**WORK TASK**
Give back exactly the lines spanning from the one containing "have hL1r : (1" to the final line of the records below, and no others.

**RECORDS FOR PROCESSING**
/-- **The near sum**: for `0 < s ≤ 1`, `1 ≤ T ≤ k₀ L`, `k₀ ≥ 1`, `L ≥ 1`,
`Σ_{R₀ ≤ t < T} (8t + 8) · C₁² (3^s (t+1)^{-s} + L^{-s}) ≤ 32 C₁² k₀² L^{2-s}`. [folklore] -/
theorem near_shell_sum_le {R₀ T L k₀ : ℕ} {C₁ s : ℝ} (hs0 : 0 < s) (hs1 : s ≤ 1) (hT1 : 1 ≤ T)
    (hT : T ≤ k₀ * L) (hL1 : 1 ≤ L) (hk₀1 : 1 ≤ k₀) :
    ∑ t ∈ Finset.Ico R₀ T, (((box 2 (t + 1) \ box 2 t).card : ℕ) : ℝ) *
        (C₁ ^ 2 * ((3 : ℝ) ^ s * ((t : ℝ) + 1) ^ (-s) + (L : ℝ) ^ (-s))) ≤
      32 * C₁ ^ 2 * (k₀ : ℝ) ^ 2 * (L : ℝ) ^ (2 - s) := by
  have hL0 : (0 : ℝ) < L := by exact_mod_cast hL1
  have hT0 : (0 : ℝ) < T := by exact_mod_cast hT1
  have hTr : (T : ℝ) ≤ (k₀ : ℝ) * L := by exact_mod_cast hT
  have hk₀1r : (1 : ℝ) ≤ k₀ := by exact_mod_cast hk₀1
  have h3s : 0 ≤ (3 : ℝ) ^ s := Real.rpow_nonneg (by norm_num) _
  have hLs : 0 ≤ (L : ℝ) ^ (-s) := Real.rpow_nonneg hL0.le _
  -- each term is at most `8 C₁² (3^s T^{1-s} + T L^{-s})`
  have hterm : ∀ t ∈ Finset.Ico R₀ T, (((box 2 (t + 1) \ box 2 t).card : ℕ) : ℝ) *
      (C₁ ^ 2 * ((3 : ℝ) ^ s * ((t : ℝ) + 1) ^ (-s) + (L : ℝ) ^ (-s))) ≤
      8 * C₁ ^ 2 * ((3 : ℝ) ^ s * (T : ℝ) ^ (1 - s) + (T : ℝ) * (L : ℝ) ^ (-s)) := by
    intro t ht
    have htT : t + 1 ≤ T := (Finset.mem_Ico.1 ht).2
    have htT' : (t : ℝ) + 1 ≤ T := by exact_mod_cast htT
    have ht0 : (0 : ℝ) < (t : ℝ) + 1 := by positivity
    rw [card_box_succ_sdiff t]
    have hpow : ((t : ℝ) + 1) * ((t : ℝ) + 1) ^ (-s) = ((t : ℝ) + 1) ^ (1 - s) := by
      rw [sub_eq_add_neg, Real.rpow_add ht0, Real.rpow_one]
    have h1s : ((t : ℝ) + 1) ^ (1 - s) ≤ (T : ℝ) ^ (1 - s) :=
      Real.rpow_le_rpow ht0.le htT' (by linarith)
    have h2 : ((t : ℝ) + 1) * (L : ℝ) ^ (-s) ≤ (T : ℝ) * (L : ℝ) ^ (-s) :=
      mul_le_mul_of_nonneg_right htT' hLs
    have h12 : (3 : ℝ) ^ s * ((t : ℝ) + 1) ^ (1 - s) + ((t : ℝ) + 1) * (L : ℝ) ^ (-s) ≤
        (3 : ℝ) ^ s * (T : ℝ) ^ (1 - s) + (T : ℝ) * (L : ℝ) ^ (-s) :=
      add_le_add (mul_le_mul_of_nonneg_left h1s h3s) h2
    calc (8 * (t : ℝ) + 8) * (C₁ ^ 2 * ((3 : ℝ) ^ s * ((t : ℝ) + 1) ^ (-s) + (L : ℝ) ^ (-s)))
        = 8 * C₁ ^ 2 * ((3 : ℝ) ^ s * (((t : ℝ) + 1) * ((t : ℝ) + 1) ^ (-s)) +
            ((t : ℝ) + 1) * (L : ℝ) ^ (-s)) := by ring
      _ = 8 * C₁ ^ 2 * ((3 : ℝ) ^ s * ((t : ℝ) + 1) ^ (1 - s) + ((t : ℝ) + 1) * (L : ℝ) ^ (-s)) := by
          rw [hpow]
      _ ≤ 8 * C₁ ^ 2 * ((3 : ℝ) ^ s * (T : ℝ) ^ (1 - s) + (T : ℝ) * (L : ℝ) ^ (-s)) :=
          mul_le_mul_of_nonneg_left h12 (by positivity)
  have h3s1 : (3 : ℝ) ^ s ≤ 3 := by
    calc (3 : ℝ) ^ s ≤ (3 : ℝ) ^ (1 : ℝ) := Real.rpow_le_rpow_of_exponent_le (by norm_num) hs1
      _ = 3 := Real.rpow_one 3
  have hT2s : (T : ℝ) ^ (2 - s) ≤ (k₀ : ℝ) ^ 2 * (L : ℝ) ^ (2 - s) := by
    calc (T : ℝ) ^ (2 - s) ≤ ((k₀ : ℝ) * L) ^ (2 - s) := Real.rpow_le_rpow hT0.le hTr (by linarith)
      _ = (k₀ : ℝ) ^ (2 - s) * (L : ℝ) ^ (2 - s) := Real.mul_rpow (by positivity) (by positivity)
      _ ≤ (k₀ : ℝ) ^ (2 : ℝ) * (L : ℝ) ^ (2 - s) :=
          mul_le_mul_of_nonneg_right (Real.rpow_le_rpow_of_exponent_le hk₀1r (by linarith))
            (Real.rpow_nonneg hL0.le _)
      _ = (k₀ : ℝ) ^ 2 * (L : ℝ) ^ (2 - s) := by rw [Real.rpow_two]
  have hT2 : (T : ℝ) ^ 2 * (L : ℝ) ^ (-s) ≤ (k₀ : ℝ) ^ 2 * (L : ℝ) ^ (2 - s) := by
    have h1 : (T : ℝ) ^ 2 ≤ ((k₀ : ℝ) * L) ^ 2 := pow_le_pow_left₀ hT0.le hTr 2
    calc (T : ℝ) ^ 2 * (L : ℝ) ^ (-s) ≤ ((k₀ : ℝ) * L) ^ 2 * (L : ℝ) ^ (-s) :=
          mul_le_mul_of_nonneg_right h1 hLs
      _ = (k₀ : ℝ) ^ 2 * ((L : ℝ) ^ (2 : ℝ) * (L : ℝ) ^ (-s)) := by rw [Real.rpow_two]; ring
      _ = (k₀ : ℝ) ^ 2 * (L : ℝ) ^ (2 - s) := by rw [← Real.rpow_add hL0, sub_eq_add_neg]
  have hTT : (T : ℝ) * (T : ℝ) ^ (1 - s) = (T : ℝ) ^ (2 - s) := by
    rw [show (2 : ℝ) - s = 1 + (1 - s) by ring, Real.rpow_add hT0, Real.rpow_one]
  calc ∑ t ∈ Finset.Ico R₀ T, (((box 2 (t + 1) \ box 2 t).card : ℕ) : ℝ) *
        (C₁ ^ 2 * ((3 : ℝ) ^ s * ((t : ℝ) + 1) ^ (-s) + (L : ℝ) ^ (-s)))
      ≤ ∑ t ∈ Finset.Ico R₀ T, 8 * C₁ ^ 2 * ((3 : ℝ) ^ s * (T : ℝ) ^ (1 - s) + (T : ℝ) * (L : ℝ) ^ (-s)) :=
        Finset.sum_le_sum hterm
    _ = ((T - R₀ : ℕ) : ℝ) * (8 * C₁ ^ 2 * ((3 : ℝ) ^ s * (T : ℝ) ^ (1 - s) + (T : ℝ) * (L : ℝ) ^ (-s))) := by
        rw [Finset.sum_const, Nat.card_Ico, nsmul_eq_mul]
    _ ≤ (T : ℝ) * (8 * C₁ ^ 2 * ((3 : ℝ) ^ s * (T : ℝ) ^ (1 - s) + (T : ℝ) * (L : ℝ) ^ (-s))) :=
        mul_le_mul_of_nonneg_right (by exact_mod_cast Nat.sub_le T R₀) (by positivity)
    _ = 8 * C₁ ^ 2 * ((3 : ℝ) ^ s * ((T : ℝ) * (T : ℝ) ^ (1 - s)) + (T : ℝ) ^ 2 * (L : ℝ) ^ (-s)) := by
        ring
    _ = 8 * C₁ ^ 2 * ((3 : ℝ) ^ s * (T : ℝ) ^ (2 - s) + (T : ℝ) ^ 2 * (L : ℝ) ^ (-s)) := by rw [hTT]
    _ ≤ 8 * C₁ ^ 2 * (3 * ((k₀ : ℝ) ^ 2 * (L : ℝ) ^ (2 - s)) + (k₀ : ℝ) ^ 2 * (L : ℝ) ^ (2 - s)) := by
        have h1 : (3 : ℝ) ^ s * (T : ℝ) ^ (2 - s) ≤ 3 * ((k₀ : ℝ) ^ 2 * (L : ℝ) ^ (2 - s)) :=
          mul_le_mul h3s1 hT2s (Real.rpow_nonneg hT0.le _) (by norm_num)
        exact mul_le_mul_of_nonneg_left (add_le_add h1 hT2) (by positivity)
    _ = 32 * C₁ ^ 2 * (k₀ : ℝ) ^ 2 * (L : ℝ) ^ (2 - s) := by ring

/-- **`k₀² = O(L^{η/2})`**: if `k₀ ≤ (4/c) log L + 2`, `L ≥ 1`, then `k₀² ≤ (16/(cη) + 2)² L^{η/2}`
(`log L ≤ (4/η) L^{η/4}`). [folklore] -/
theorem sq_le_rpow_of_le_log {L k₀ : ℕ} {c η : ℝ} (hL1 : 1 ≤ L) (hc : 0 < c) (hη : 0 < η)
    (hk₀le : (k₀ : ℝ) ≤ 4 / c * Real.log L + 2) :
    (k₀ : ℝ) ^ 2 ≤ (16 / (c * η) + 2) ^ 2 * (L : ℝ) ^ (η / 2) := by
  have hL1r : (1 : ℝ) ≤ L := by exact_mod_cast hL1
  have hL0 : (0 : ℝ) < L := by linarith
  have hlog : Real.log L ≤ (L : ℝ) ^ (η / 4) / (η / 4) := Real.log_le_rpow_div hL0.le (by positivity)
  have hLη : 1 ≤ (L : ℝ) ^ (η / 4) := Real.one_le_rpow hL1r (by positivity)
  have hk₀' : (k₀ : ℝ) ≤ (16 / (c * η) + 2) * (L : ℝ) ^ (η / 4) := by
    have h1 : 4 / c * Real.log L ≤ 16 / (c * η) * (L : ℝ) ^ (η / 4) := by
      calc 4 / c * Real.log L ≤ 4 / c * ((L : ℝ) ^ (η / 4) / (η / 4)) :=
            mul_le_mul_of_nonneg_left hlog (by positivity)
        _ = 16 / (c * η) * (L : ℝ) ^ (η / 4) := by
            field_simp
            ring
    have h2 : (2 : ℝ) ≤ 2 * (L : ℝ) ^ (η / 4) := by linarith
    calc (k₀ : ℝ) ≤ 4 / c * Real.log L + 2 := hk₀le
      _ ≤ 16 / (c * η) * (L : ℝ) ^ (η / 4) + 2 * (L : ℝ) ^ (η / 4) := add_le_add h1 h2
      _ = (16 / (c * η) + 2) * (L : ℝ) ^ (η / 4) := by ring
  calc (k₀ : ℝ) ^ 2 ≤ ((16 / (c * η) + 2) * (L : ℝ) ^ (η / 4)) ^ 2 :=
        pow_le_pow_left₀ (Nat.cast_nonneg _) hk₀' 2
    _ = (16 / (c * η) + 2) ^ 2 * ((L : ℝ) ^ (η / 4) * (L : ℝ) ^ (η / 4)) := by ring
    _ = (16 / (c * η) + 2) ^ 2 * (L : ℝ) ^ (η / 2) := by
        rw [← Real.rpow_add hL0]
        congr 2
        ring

**RESPONSE TO THIS EXERCISE**
  have hL1r : (1 : ℝ) ≤ L := by exact_mod_cast hL1
  have hL0 : (0 : ℝ) < L := by linarith
  have hlog : Real.log L ≤ (L : ℝ) ^ (η / 4) / (η / 4) := Real.log_le_rpow_div hL0.le (by positivity)
  have hLη : 1 ≤ (L : ℝ) ^ (η / 4) := Real.one_le_rpow hL1r (by positivity)
  have hk₀' : (k₀ : ℝ) ≤ (16 / (c * η) + 2) * (L : ℝ) ^ (η / 4) := by
    have h1 : 4 / c * Real.log L ≤ 16 / (c * η) * (L : ℝ) ^ (η / 4) := by
      calc 4 / c * Real.log L ≤ 4 / c * ((L : ℝ) ^ (η / 4) / (η / 4)) :=
            mul_le_mul_of_nonneg_left hlog (by positivity)
        _ = 16 / (c * η) * (L : ℝ) ^ (η / 4) := by
            field_simp
            ring
    have h2 : (2 : ℝ) ≤ 2 * (L : ℝ) ^ (η / 4) := by linarith
    calc (k₀ : ℝ) ≤ 4 / c * Real.log L + 2 := hk₀le
      _ ≤ 16 / (c * η) * (L : ℝ) ^ (η / 4) + 2 * (L : ℝ) ^ (η / 4) := add_le_add h1 h2
      _ = (16 / (c * η) + 2) * (L : ℝ) ^ (η / 4) := by ring
  calc (k₀ : ℝ) ^ 2 ≤ ((16 / (c * η) + 2) * (L : ℝ) ^ (η / 4)) ^ 2 :=
        pow_le_pow_left₀ (Nat.cast_nonneg _) hk₀' 2
    _ = (16 / (c * η) + 2) ^ 2 * ((L : ℝ) ^ (η / 4) * (L : ℝ) ^ (η / 4)) := by ring
    _ = (16 / (c * η) + 2) ^ 2 * (L : ℝ) ^ (η / 2) := by
        rw [← Real.rpow_add hL0]
        congr 2
        ring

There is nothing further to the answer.